A user of my client, which now has ARI support, recently ran into an issue that resulted in the renewal process trying to create a new order with the replaces field set to a value representing a cert that had already previously been replaced. When this happens, Boulder currently responds with HTTP 409 (Conflict) and this straightforward ACME error body:

{
  "type": "urn:ietf:params:acme:error:conflict",
  "detail": "While validating order as a replacement an error occurred :: cannot indicate an order replaces certificate with serial \"XXXX\", which already has a replacement order",
  "status": 409
}

Regardless of how the client ended up trying to replace the same cert twice, it seems like it should be relatively easy to catch the error and retry the new order without the replaces field (perhaps with a warning to the user about what happened).

I double-checked the current ARI draft-04 and while it does say the server should check for this scenario and reject the order, it doesn't really specify any error codes or types to use, which makes me worry that different implementations will reject duplicates differently and make error-handling more difficult.

Servers SHOULD check that the identified certificate and the New Order request correspond to the same ACME Account, that they share at least one identifier, and that the identified certificate has not already been marked as replaced by a different Order that is not "invalid". Correspondence checks beyond this (such as requiring exact identifier matching) are left up to Server policy. If any of these checks fail, the Server SHOULD reject the new-order request.

I haven't had a chance to check how (or if) Google's implementation handles duplicate replacements, but it seems like the ARI draft could use some additional guidance here, @aarongable. It would be unfortunate if I had to special-case this per-provider because implementation choices diverged.

I also noticed that urn:ietf:params:acme:error:conflict is not listed in the ACME URN namespace for errors and RFC8555 says:

Servers MUST NOT use the ACME URN namespace for errors not listed in the appropriate IANA registry (see Section 9.6)

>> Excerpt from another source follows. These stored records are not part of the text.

import Literature.Topology.FourManifolds.SurfaceGroupHomology
import Mathlib.RingTheory.OrzechProperty
import Mathlib.RingTheory.FiniteType
import Mathlib.LinearAlgebra.Pi
import Mathlib.LinearAlgebra.StdBasis
import HarnessLib

/-!
# Unimodularity of the intersection form and Lagrangian kernels of split surjections

Topic `Literature/Topology/FourManifolds`; theorems only, over `SurfaceGroupHomology.lean`
(`symplForm` = the intersection form `ν` on `ι × Bool → ℤ`).

* `exists_symplForm_eq` — **unimodularity** of `ν` (ZVC 3.6.5, the matrix `K` has determinant
  `1`), made explicit: every linear functional on `ℤ^{ι × Bool}` is `ν(w, ·)`; the coordinates
  of the dual vector (`apply_false/true_of_symplForm_eq`) and `symplForm_of_symplForm_eq`
  (duals pair as the coefficient rows of the functionals do);
* `symplForm_ker_of_section` — if `R : ℤ^{ι × Bool} → ℤ^κ` has a linear section, its coefficient
  rows are pairwise `ν`-orthogonal, and `ℤ^κ × ℤ^κ ≅ ℤ^{ι × Bool}` (the rank condition), then
  `ker R` is LAGRANGIAN: isotropic and equal to its `ν`-orthogonal.  (The algebraic form of
  "`H₁` of a handlebody bounded by `Σ_g` has Lagrangian kernel"; the rank condition replaces a
  dimension count, the section replaces torsion-freeness of the cokernel.)  Proof: the
  `ν`-duals of the rows span an isotropic `T(ℤ^κ) ≤ ker R`, and `(y, z) ↦ T y + U z` has an
  explicit left inverse, hence is bijective by the Orzech–Vasconcelos theorem (a surjective
  endomorphism of a finitely generated module is injective), so `ker R = T(ℤ^κ)`.

## References

* H. Zieschang, E. Vogt, H.-D. Coldewey, *Surfaces and Planar Discontinuous Groups*, LNM 835,
  Springer (1980), 3.6.5–3.6.7. [ZieschangVogtColdewey1980]
-/

noncomputable section

namespace Literature.Topology.FourManifolds

open Finset

section Dual

variable {ι : Type*} [Fintype ι] [DecidableEq ι]

/-- **Unimodularity of the intersection form**, explicitly: every linear functional on
`ℤ^{ι × Bool}` is `ν(w, ·)` for an (explicit) vector `w`. [cite: ZieschangVogtColdewey1980, 3.6.5] -/
theorem exists_symplForm_eq (φ : (ι × Bool → ℤ) →ₗ[ℤ] ℤ) :
    ∃ w : ι × Bool → ℤ, ∀ x, symplForm w x = φ x := by
  refine ⟨fun y => if y.2 = true then -φ (Pi.single (y.1, false) 1) else φ (Pi.single (y.1, true) 1),
    fun x => ?_⟩
  have hx : x = ∑ y : ι × Bool, x y • (Pi.single y (1 : ℤ) : ι × Bool → ℤ) := by
    conv_lhs => rw [← Finset.univ_sum_single x]
    refine Finset.sum_congr rfl fun y _ => ?_
    ext z
    simp [Pi.single_apply]
  conv_rhs => rw [hx, map_sum]
  rw [symplForm_apply, Fintype.sum_prod_type]
  refine Finset.sum_congr rfl fun i _ => ?_
  simp only [Fintype.sum_bool, map_zsmul, smul_eq_mul, if_true, Bool.false_eq_true, if_false]
  ring

/-- The coordinates of a `ν`-dual vector: `w(aᵢ) = φ(δ_{bᵢ})`. [folklore] -/
theorem apply_false_of_symplForm_eq {φ : (ι × Bool → ℤ) →ₗ[ℤ] ℤ} {w : ι × Bool → ℤ}
    (hw : ∀ x, symplForm w x = φ x) (i : ι) : w (i, false) = φ (Pi.single (i, true) 1) := by
  rw [← hw, symplForm_single_true_right, mul_one]

/-- The coordinates of a `ν`-dual vector: `w(bᵢ) = -φ(δ_{aᵢ})`. [folklore] -/
theorem apply_true_of_symplForm_eq {φ : (ι × Bool → ℤ) →ₗ[ℤ] ℤ} {w : ι × Bool → ℤ}
    (hw : ∀ x, symplForm w x = φ x) (i : ι) : w (i, true) = -φ (Pi.single (i, false) 1) := by
  rw [← hw, symplForm_single_false_right, mul_one, neg_neg]

/-- Dual vectors pair as the functionals' coefficient rows do:
`ν(w, w') = ν(row φ, row φ')` where `row φ = (φ(δ_x))_x`. [folklore] -/
theorem symplForm_of_symplForm_eq {φ φ' : (ι × Bool → ℤ) →ₗ[ℤ] ℤ} {w w' : ι × Bool → ℤ}
    (hw : ∀ x, symplForm w x = φ x) (hw' : ∀ x, symplForm w' x = φ' x) :
    symplForm w w' = symplForm (fun x => φ (Pi.single x 1)) (fun x => φ' (Pi.single x 1)) := by
  rw [symplForm_apply, symplForm_apply]
  refine Finset.sum_congr rfl fun i _ => ?_
  rw [apply_false_of_symplForm_eq hw, apply_true_of_symplForm_eq hw,
    apply_false_of_symplForm_eq hw', apply_true_of_symplForm_eq hw']
  ring

end Dual

section Section

variable {ι κ : Type*} [Fintype ι] [DecidableEq ι] [Fintype κ] [DecidableEq κ]

/-- **The kernel of a split surjection with `ν`-isotropic rows and complementary rank is
Lagrangian.**  Let `R : ℤ^{ι × Bool} → ℤ^κ` be linear with a linear section `U` (`R ∘ U = id`),
suppose the coefficient rows `x ↦ R(δ_x)_c` are pairwise orthogonal for the intersection form
`ν`, and suppose `ℤ^κ × ℤ^κ ≅ ℤ^{ι × Bool}` (the rank condition `2|κ| = 2|ι|`, given as any linear
isomorphism `e`).  Then `ker R` is isotropic and equal to its own `ν`-orthogonal.  Proof: the
`ν`-duals `t_c` of the rows span an isotropic submodule `T(ℤ^κ) ≤ ker R`; the map
`(y, z) ↦ T y + U z` has the explicit left inverse `x ↦ ((ν(x - URx, Ue_c))_c, Rx)`, which is
therefore a surjective endomorphism of a finitely generated module up to `e`, hence injective
(Orzech / Vasconcelos), so `ker R = T(ℤ^κ)`. [folklore] -/
theorem symplForm_ker_of_section (R : (ι × Bool → ℤ) →ₗ[ℤ] (κ → ℤ))
    (U : (κ → ℤ) →ₗ[ℤ] (ι × Bool → ℤ)) (hRU : ∀ y, R (U y) = y)
    (e : ((κ → ℤ) × (κ → ℤ)) ≃ₗ[ℤ] (ι × Bool → ℤ))
    (hrows : ∀ c d : κ,
      symplForm (fun x => R (Pi.single x 1) c) (fun x => R (Pi.single x 1) d) = 0) :
    (∀ x ∈ LinearMap.ker R, ∀ y ∈ LinearMap.ker R, symplForm x y = 0) ∧
      ∀ x, (∀ y ∈ LinearMap.ker R, symplForm x y = 0) → x ∈ LinearMap.ker R := by
  -- the dual vectors of the rows
  have ht' : ∀ c : κ, ∃ w : ι × Bool → ℤ, ∀ x, symplForm w x = ((LinearMap.proj c).comp R) x :=
    fun c => exists_symplForm_eq _
  choose t ht₀ using ht'
  have ht : ∀ c x, symplForm (t c) x = R x c := fun c x => ht₀ c x
  -- they are pairwise orthogonal and lie in `ker R`
  have htt : ∀ c d, symplForm (t c) (t d) = 0 := fun c d => by
    rw [symplForm_of_symplForm_eq (ht₀ c) (ht₀ d)]
    exact hrows c d
  have hRt : ∀ c, R (t c) = 0 := fun c => by
    funext d
    rw [← ht d (t c), htt, Pi.zero_apply]
  -- `T y = ∑ y_c t_c`
  set T : (κ → ℤ) →ₗ[ℤ] (ι × Bool → ℤ) := ∑ c, (LinearMap.proj c).smulRight (t c) with hT
  have hTapply : ∀ y, T y = ∑ c, y c • t c := fun y => by
    rw [hT, LinearMap.sum_apply]
    rfl
  have hωT : ∀ y x, symplForm (T y) x = ∑ c, y c * R x c := fun y x => by
    rw [hTapply, map_sum, LinearMap.sum_apply]
    refine Finset.sum_congr rfl fun c _ => ?_
    rw [map_zsmul, LinearMap.smul_apply, ht, smul_eq_mul]
  have hRT : ∀ y, R (T y) = 0 := fun y => by
    rw [hTapply, map_sum]
    exact Finset.sum_eq_zero fun c _ => by rw [map_zsmul, hRt, smul_zero]
  -- the two-sided inverse
  set Φ : ((κ → ℤ) × (κ → ℤ)) →ₗ[ℤ] (ι × Bool → ℤ) := T.coprod U with hΦ
  set A : (ι × Bool → ℤ) →ₗ[ℤ] (κ → ℤ) :=
    LinearMap.pi fun c => (symplForm.flip (U (Pi.single c 1))).comp (LinearMap.id - U.comp R)
    with hA
  have hAapply : ∀ x c, A x c = symplForm (x - U (R x)) (U (Pi.single c 1)) := fun x c => rfl
  set Ψ : (ι × Bool → ℤ) →ₗ[ℤ] ((κ → ℤ) × (κ → ℤ)) := A.prod R with hΨ
  have hΨΦ : ∀ p, Ψ (Φ p) = p := by
    rintro ⟨y, z⟩
    have hRyz : R (T y + U z) = z := by rw [map_add, hRT, zero_add, hRU]
    refine Prod.ext ?_ ?_
    · change A (T y + U z) = y
      funext c
      rw [hAapply, hRyz, add_sub_cancel_right, hωT]
      rw [Finset.sum_eq_single c (fun d _ hd => by rw [hRU, Pi.single_eq_of_ne hd, mul_zero])
        (by simp)]
      rw [hRU, Pi.single_eq_same, mul_one]
    · change R (T y + U z) = z
      exact hRyz
  -- `Ψ` is injective: `e.symm ∘ ... ` hmm use the endomorphism `Φ ∘ e.symm`? We use `e ∘ Ψ`.
  have hsurj : Function.Surjective (e.toLinearMap.comp Ψ) := by
    intro x
    refine ⟨Φ (e.symm x), ?_⟩
    rw [LinearMap.comp_apply, hΨΦ, LinearEquiv.coe_coe, LinearEquiv.apply_symm_apply]
  have hinj : Function.Injective Ψ := by
    have := OrzechProperty.injective_of_surjective_endomorphism (e.toLinearMap.comp Ψ) hsurj
    intro a b hab
    apply this
    rw [LinearMap.comp_apply, LinearMap.comp_apply, hab]
  have hΦΨ : ∀ x, Φ (Ψ x) = x := fun x => hinj (by rw [hΨΦ])
  have hker : ∀ x, R x = 0 → x = T (A x) := fun x hx => by
    conv_lhs => rw [← hΦΨ x]
    change T (A x) + U (R x) = T (A x)
    rw [hx, map_zero, add_zero]
  constructor
  · intro x hx y hy
    rw [LinearMap.mem_ker] at hx hy
    rw [hker x hx, hker y hy, hωT]
    refine Finset.sum_eq_zero fun c _ => ?_
    rw [hRT, Pi.zero_apply, mul_zero]
  · intro x hx
    rw [LinearMap.mem_ker]
    funext c
    have := hx (t c) (by rw [LinearMap.mem_ker]; exact hRt c)
    rw [symplForm_comm, neg_eq_zero, ht] at this
    exact this

end Section

end Literature.Topology.FourManifolds

end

I'm not sure what the process is to expand the namespace or whether it might already be in progress, but that should probably happen as well.

9 Likes

Yes, agree it maybe need more explicit definition as noted on my previous comments on ARI implementations - #8 by webprofusion

I feel that "replaces" is a courtesy to the CA, so failing the order seems unnecessary and error prone.

6 Likes

I've also been bitten by this in my tests some time ago (haven't managed to continue working on this yet). This can be prevented by disabling the authzs for the failed previous order before starting a new order, but obviously that has some downsides as well, and depending on the error (maybe the ACME client crashed and didn't store the order URL somewhere) the order URL isn't available (and Let's Encrypt doesn't allow to list orders). So having more specific error codes for this would indeed be extremely helpful for client development!

6 Likes

Yes, this is tracked in Return HTTP 409 "Conflict" when the certificate identified by 'replaces' has already been replaced · Issue #56 · aarongable/draft-acme-ari · GitHub and was discussed at IETF 120; I just haven't updated the latest version of the document yet.

7 Likes

Awesome. I figured it was being handled. Just wanted to make sure.

4 Likes